The Australian dollar is hovering around the .7580 -.76 cents range after it slipped yesterday on the back of the Reserve Bank of Australia’s (RBA) decision to hold on interest rates.
“It looks like the Aussie dollar bulls bought the notion that we are in the midst of a global push by central bankers to co-ordinated a more hawkish message on monetary policy,” said Greg McKenna, chief market strategist at CFD and FX provider AxiTrader.
“And so they were disappointed when RBA Governor Lowe delivered not the uber-hawkish statement that would fit the co-ordination narrative.”
According to McKenna, Governor Lowe was decidedly neutral as he took an even-handed positive but cautious approach to the outlook for the Australian economy.

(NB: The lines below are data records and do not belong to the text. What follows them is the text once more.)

import Mathlib
import Summits.KontsevichZagierPeriods.KontsevichZagierPeriods.Theorems.InverseLandauTateLiftingLowDimAlgSector
import Summits.KontsevichZagierPeriods.KontsevichZagierPeriods.Theorems.InverseLandauTateLiftingSqrtReduce
import Summits.KontsevichZagierPeriods.KontsevichZagierPeriods.Theorems.InverseLandauTateLiftingSqrtAffineReduce

/-!
# `TateLifting` (stmt-KontsevichZagierPeriods-9129), line `Sketch` — the affine square-root extension of the
# low-dimensional algebraic sector (all parabolas `y² = ax + b`)

Sequel to `Theorems/InverseLandauTateLiftingSqrtSector.lean` (lead c6): there the generators
`[σ ⊆ (0,∞), P(x,√x)/Q(x,√x)]` were adjoined to the dimension-≤-1 algebraic sector
(`kzKernelConjecture_lowDimAlg`, Baker inside the calculus); here moreover the generators
`[σ, P(x,√(ax+b))/Q(x,√(ax+b))]` for real-algebraic `a > 0`, `b` (`ax + b > 0` on `σ`; `P, Q ∈ K[X,Y]`,
`K = algebraicClosure ℚ ℝ`): one affine move `u = ax + b` (rule (2)) followed by the square substitution
(`tateLifting_sqrtAffineReduce`, stub 37). Results: `sqrtAffineLowDimKernel` — the kernel form of
Conjecture 1 on the subgroup generated by point representations, algebraic-coefficient rational
representations of dimension one, `√x`-representations and `√(ax+b)`-representations (all integrands in the
function field of a PARABOLA over `ℚ̄ ∩ ℝ`); `TateLifting_sqrtAffineSector` — the crux on it;
`kzPeriodConjecture_sqrtAffine` — the pair form.

References: M. Kontsevich, D. Zagier, *Periods* (2001), §1.2 (Conjecture 1, rule (2)); A. Baker,
*Transcendental Number Theory* (1975), Thm 2.1 (through `kzKernelConjecture_lowDimAlg`).
-/

noncomputable section

open MeasureTheory Set
open Literature.NumberTheory.Transcendental

namespace Summit.KontsevichZagierPeriods.InverseLandau

namespace SqrtAffineSector

/-- **Reduction of the generators** to the low-dimensional algebraic sector: rational generators are their
own representatives, `√x`-generators reduce by `tateLifting_sqrtReduce` (stub 35), `√(ax+b)`-generators by
`tateLifting_sqrtAffineReduce` (stub 37). [cite: KontsevichZagier2001, §1.2 rule (2)] -/
theorem reduce :
    ∀ d ∈ ({d : KZ.FormalRep | (∃ r : KZ.IntegralRep 0, d = KZ.of r) ∨
            ∃ (r : KZ.IntegralRep 1) (p q : Polynomial ℝ), (∀ i, IsAlgebraic ℚ (p.coeff i)) ∧
              (∀ i, IsAlgebraic ℚ (q.coeff i)) ∧ (∀ x ∈ r.domain, q.eval (x 0) ≠ 0) ∧
              Set.EqOn r.integrand (fun x => p.eval (x 0) / q.eval (x 0)) r.domain ∧ d = KZ.of r} ∪
          {d : KZ.FormalRep | ∃ (P Q : MvPolynomial (Fin 2) (algebraicClosure ℚ ℝ))
              (r : KZ.IntegralRep 1),
            (∀ x ∈ r.domain, 0 < x 0) ∧
            (∀ x ∈ r.domain, MvPolynomial.aeval ![x 0, Real.sqrt (x 0)] Q ≠ 0) ∧
            Set.EqOn r.integrand (fun x => MvPolynomial.aeval ![x 0, Real.sqrt (x 0)] P /
              MvPolynomial.aeval ![x 0, Real.sqrt (x 0)] Q) r.domain ∧ d = KZ.of r} ∪
          {d : KZ.FormalRep | ∃ (a b : algebraicClosure ℚ ℝ)
              (P Q : MvPolynomial (Fin 2) (algebraicClosure ℚ ℝ)) (r : KZ.IntegralRep 1),
            0 < (a : ℝ) ∧ (∀ x ∈ r.domain, 0 < (a : ℝ) * x 0 + b) ∧
            (∀ x ∈ r.domain, MvPolynomial.aeval ![x 0, Real.sqrt ((a : ℝ) * x 0 + b)] Q ≠ 0) ∧
            Set.EqOn r.integrand (fun x => MvPolynomial.aeval ![x 0, Real.sqrt ((a : ℝ) * x 0 + b)] P /
              MvPolynomial.aeval ![x 0, Real.sqrt ((a : ℝ) * x 0 + b)] Q) r.domain ∧ d = KZ.of r}),
      ∃ ℓ ∈ {d : KZ.FormalRep | (∃ r : KZ.IntegralRep 0, d = KZ.of r) ∨
            ∃ (r : KZ.IntegralRep 1) (p q : Polynomial ℝ), (∀ i, IsAlgebraic ℚ (p.coeff i)) ∧
              (∀ i, IsAlgebraic ℚ (q.coeff i)) ∧ (∀ x ∈ r.domain, q.eval (x 0) ≠ 0) ∧
              Set.EqOn r.integrand (fun x => p.eval (x 0) / q.eval (x 0)) r.domain ∧ d = KZ.of r},
        d - ℓ ∈ KZ.relations := by
  rintro d ((hd | ⟨P, Q, r, hpos, hQ, hint, rfl⟩) | ⟨a, b, P, Q, r, ha, hpos, hQ, hint, rfl⟩)
  · exact ⟨d, hd, by rw [sub_self]; exact KZ.relations.zero_mem⟩
  · obtain ⟨ρ, p, q, hp, hq, hq0, hpq, hrel⟩ := tateLifting_sqrtReduce P Q r hpos hQ hint
    exact ⟨KZ.of ρ, Or.inr ⟨ρ, p, q, hp, hq, hq0, hpq, rfl⟩, hrel⟩
  · obtain ⟨ρ, p, q, hp, hq, hq0, hpq, hrel⟩ := tateLifting_sqrtAffineReduce a b P Q r ha hpos hQ hint
    exact ⟨KZ.of ρ, Or.inr ⟨ρ, p, q, hp, hq, hq0, hpq, rfl⟩, hrel⟩

end SqrtAffineSector

/-- **THE AFFINE SQUARE-ROOT EXTENSION OF THE LOW-DIMENSIONAL ALGEBRAIC SECTOR (kernel form).** Every
vanishing `ℤ`-combination of: representations over `ℝ⁰`; dimension-one representations with
algebraic-coefficient rational integrand; `√x`-representations `[σ ⊆ (0,∞), P(x,√x)/Q(x,√x)]`; and
`√(ax+b)`-representations `[σ, P(x,√(ax+b))/Q(x,√(ax+b))]` (`a > 0`, `b` real algebraic, `ax+b > 0` on `σ`)
— is a relation of the Kontsevich–Zagier calculus (`SqrtAffineSector.reduce` + soundness +
`kzKernelConjecture_lowDimAlg`). [cite: KontsevichZagier2001, §1.2] -/
theorem sqrtAffineLowDimKernel :
    ∀ c ∈ AddSubgroup.closure
        ({d : KZ.FormalRep | (∃ r : KZ.IntegralRep 0, d = KZ.of r) ∨
            ∃ (r : KZ.IntegralRep 1) (p q : Polynomial ℝ), (∀ i, IsAlgebraic ℚ (p.coeff i)) ∧
              (∀ i, IsAlgebraic ℚ (q.coeff i)) ∧ (∀ x ∈ r.domain, q.eval (x 0) ≠ 0) ∧
              Set.EqOn r.integrand (fun x => p.eval (x 0) / q.eval (x 0)) r.domain ∧ d = KZ.of r} ∪
          {d : KZ.FormalRep | ∃ (P Q : MvPolynomial (Fin 2) (algebraicClosure ℚ ℝ))
              (r : KZ.IntegralRep 1),
            (∀ x ∈ r.domain, 0 < x 0) ∧
            (∀ x ∈ r.domain, MvPolynomial.aeval ![x 0, Real.sqrt (x 0)] Q ≠ 0) ∧
            Set.EqOn r.integrand (fun x => MvPolynomial.aeval ![x 0, Real.sqrt (x 0)] P /
              MvPolynomial.aeval ![x 0, Real.sqrt (x 0)] Q) r.domain ∧ d = KZ.of r} ∪
          {d : KZ.FormalRep | ∃ (a b : algebraicClosure ℚ ℝ)
              (P Q : MvPolynomial (Fin 2) (algebraicClosure ℚ ℝ)) (r : KZ.IntegralRep 1),
            0 < (a : ℝ) ∧ (∀ x ∈ r.domain, 0 < (a : ℝ) * x 0 + b) ∧
            (∀ x ∈ r.domain, MvPolynomial.aeval ![x 0, Real.sqrt ((a : ℝ) * x 0 + b)] Q ≠ 0) ∧
            Set.EqOn r.integrand (fun x => MvPolynomial.aeval ![x 0, Real.sqrt ((a : ℝ) * x 0 + b)] P /
              MvPolynomial.aeval ![x 0, Real.sqrt ((a : ℝ) * x 0 + b)] Q) r.domain ∧ d = KZ.of r}),
      KZ.eval c = 0 → c ∈ KZ.relations := by
  intro c hc hev
  classical
  rw [← Submodule.span_int_eq_addSubgroupClosure, Submodule.mem_toAddSubgroup,
    Submodule.mem_span_set'] at hc
  obtain ⟨k, f, g, rfl⟩ := hc
  choose ℓ hℓ hrel using fun i => SqrtAffineSector.reduce (g i) (g i).2
  have hdiff : ∑ i, f i • ((g i : KZ.FormalRep)) - ∑ i, f i • ℓ i ∈ KZ.relations := by
    rw [← Finset.sum_sub_distrib]
    refine sum_mem fun i _ => ?_
    rw [← smul_sub]
    exact KZ.relations.zsmul_mem (hrel i) _
  have hmem : ∑ i, f i • ℓ i ∈ AddSubgroup.closure
      {d : KZ.FormalRep | (∃ r : KZ.IntegralRep 0, d = KZ.of r) ∨
            ∃ (r : KZ.IntegralRep 1) (p q : Polynomial ℝ), (∀ i, IsAlgebraic ℚ (p.coeff i)) ∧
              (∀ i, IsAlgebraic ℚ (q.coeff i)) ∧ (∀ x ∈ r.domain, q.eval (x 0) ≠ 0) ∧
              Set.EqOn r.integrand (fun x => p.eval (x 0) / q.eval (x 0)) r.domain ∧ d = KZ.of r} :=
    sum_mem fun i _ => AddSubgroup.zsmul_mem _ (AddSubgroup.subset_closure (hℓ i)) _
  have hev' : KZ.eval (∑ i, f i • ℓ i) = 0 := by
    have h0 := KZ.relations_le_ker_eval_holds hdiff
    rw [AddMonoidHom.mem_ker, map_sub, hev, zero_sub, neg_eq_zero] at h0
    exact h0
  have hker := kzKernelConjecture_lowDimAlg _ hmem hev'
  have h := KZ.relations.add_mem hdiff hker
  rwa [sub_add_cancel] at h

/-- **The crux on the affine square-root sector**: every such vanishing combination lies in
`KZ.relations ⊔ closure T` for the Tate set `T` of `TateLifting` (indeed in `KZ.relations`).
[cite: KontsevichZagier2001, §1.2] -/
theorem TateLifting_sqrtAffineSector :
    ∀ c ∈ AddSubgroup.closure
        ({d : KZ.FormalRep | (∃ r : KZ.IntegralRep 0, d = KZ.of r) ∨
            ∃ (r : KZ.IntegralRep 1) (p q : Polynomial ℝ), (∀ i, IsAlgebraic ℚ (p.coeff i)) ∧
              (∀ i, IsAlgebraic ℚ (q.coeff i)) ∧ (∀ x ∈ r.domain, q.eval (x 0) ≠ 0) ∧
              Set.EqOn r.integrand (fun x => p.eval (x 0) / q.eval (x 0)) r.domain ∧ d = KZ.of r} ∪
          {d : KZ.FormalRep | ∃ (P Q : MvPolynomial (Fin 2) (algebraicClosure ℚ ℝ))
              (r : KZ.IntegralRep 1),
            (∀ x ∈ r.domain, 0 < x 0) ∧
            (∀ x ∈ r.domain, MvPolynomial.aeval ![x 0, Real.sqrt (x 0)] Q ≠ 0) ∧
            Set.EqOn r.integrand (fun x => MvPolynomial.aeval ![x 0, Real.sqrt (x 0)] P /
              MvPolynomial.aeval ![x 0, Real.sqrt (x 0)] Q) r.domain ∧ d = KZ.of r} ∪
          {d : KZ.FormalRep | ∃ (a b : algebraicClosure ℚ ℝ)
              (P Q : MvPolynomial (Fin 2) (algebraicClosure ℚ ℝ)) (r : KZ.IntegralRep 1),
            0 < (a : ℝ) ∧ (∀ x ∈ r.domain, 0 < (a : ℝ) * x 0 + b) ∧
            (∀ x ∈ r.domain, MvPolynomial.aeval ![x 0, Real.sqrt ((a : ℝ) * x 0 + b)] Q ≠ 0) ∧
            Set.EqOn r.integrand (fun x => MvPolynomial.aeval ![x 0, Real.sqrt ((a : ℝ) * x 0 + b)] P /
              MvPolynomial.aeval ![x 0, Real.sqrt ((a : ℝ) * x 0 + b)] Q) r.domain ∧ d = KZ.of r}),
      KZ.eval c = 0 → c ∈ KZ.relations ⊔ AddSubgroup.closure {d : KZ.FormalRep |
        ∃ (n : ℕ) (P Q : MvPolynomial (Fin (n + 1)) ℚ) (ε ϖ₀ : ℝ) (r : KZ.IntegralRep n), 0 < ε ∧
        (∃ c₀ : ℚ, c₀ ≠ 0 ∧ ∀ z : Fin n → ℝ,
          MvPolynomial.aeval (Fin.snoc z (0 : ℝ) : Fin (n + 1) → ℝ) Q = (c₀ : ℝ)) ∧
        (∀ (z : Fin n → ℝ) (ϖ : ℝ), (∀ i, z i ∈ Set.Icc (0 : ℝ) 1) → ϖ ∈ Set.Ioo 0 ε →
          MvPolynomial.aeval (Fin.snoc z ϖ : Fin (n + 1) → ℝ) Q ≠ 0) ∧
        (∀ ϖ ∈ Set.Ioo (0 : ℝ) ε, ∫ z in Set.pi Set.univ (fun _ : Fin n => Set.Ioo (0 : ℝ) 1),
          MvPolynomial.aeval (Fin.snoc z ϖ : Fin (n + 1) → ℝ) P /
            MvPolynomial.aeval (Fin.snoc z ϖ : Fin (n + 1) → ℝ) Q = 0) ∧
        IsAlgebraic ℚ ϖ₀ ∧ ϖ₀ ∈ Set.Ioo 0 ε ∧
        r.domain = Set.pi Set.univ (fun _ : Fin n => Set.Ioo (0 : ℝ) 1) ∧
        Set.EqOn r.integrand (fun z => MvPolynomial.aeval (Fin.snoc z ϖ₀ : Fin (n + 1) → ℝ) P /
          MvPolynomial.aeval (Fin.snoc z ϖ₀ : Fin (n + 1) → ℝ) Q) r.domain ∧
        d = KZ.of r} :=
  fun c hc h0 => AddSubgroup.mem_sup_left (sqrtAffineLowDimKernel c hc h0)

/-- **Conjecture 1 for pairs of `√(ax+b)`-representations against rational ones**: a
`√(ax+b)`-representation (`a > 0`) and an algebraic-coefficient rational representation of dimension one
with the same value are KZ-equivalent. [cite: KontsevichZagier2001, §1.2] -/
theorem kzPeriodConjecture_sqrtAffine (a b : algebraicClosure ℚ ℝ)
    (P Q : MvPolynomial (Fin 2) (algebraicClosure ℚ ℝ)) (r r' : KZ.IntegralRep 1) (ha : 0 < (a : ℝ))
    (hpos : ∀ x ∈ r.domain, 0 < (a : ℝ) * x 0 + b)
    (hQ : ∀ x ∈ r.domain, MvPolynomial.aeval ![x 0, Real.sqrt ((a : ℝ) * x 0 + b)] Q ≠ 0)
    (hint : Set.EqOn r.integrand (fun x => MvPolynomial.aeval ![x 0, Real.sqrt ((a : ℝ) * x 0 + b)] P /
      MvPolynomial.aeval ![x 0, Real.sqrt ((a : ℝ) * x 0 + b)] Q) r.domain)
    (p q : Polynomial ℝ) (hp : ∀ i, IsAlgebraic ℚ (p.coeff i)) (hq : ∀ i, IsAlgebraic ℚ (q.coeff i))
    (hq0 : ∀ x ∈ r'.domain, q.eval (x 0) ≠ 0)
    (hpq : Set.EqOn r'.integrand (fun x => p.eval (x 0) / q.eval (x 0)) r'.domain)
    (hv : r.value = r'.value) : KZ.Equivalent r r' :=
  sqrtAffineLowDimKernel _
    (sub_mem (AddSubgroup.subset_closure (Or.inr ⟨a, b, P, Q, r, ha, hpos, hQ, hint, rfl⟩))
      (AddSubgroup.subset_closure (Or.inl (Or.inl (Or.inr ⟨r', p, q, hp, hq, hq0, hpq, rfl⟩)))))
    (by rw [map_sub, KZ.eval_of, KZ.eval_of, hv, sub_self])

end Summit.KontsevichZagierPeriods.InverseLandau

end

“I was actually a little surprised he didn’t nod to the improved jobs data recently. But I also would bet that was the crucial omission that saw traders read his statement as dovish,” McKenna said.
From his perspective, McKenna said the “takeaway is that we have a central bank that believes the economy is picking up toward its forecasts. We have a central bank which retains a confidence in those forecasts and the global backdrop.”
“But we also have a central bank that knows there is still plenty of slack in the jobs market and that households are holding plenty of debt,” McKenna added.
In the meantime, he pointed out that the Aussie dollar’s price action yesterday showed the short-term outlook for traders.
“Traders were clearly short-term long. We know from the data that speculators have been building longs once more. Not too big a position but a bullish slant nonetheless,” McKenna said.
He added that it’s not going to change in a hurry unless the Aussie starts to break down again.
“And in many ways, that depends on the US dollar and especially its data flow and this week’s non-farm payrolls release,” McKenna said.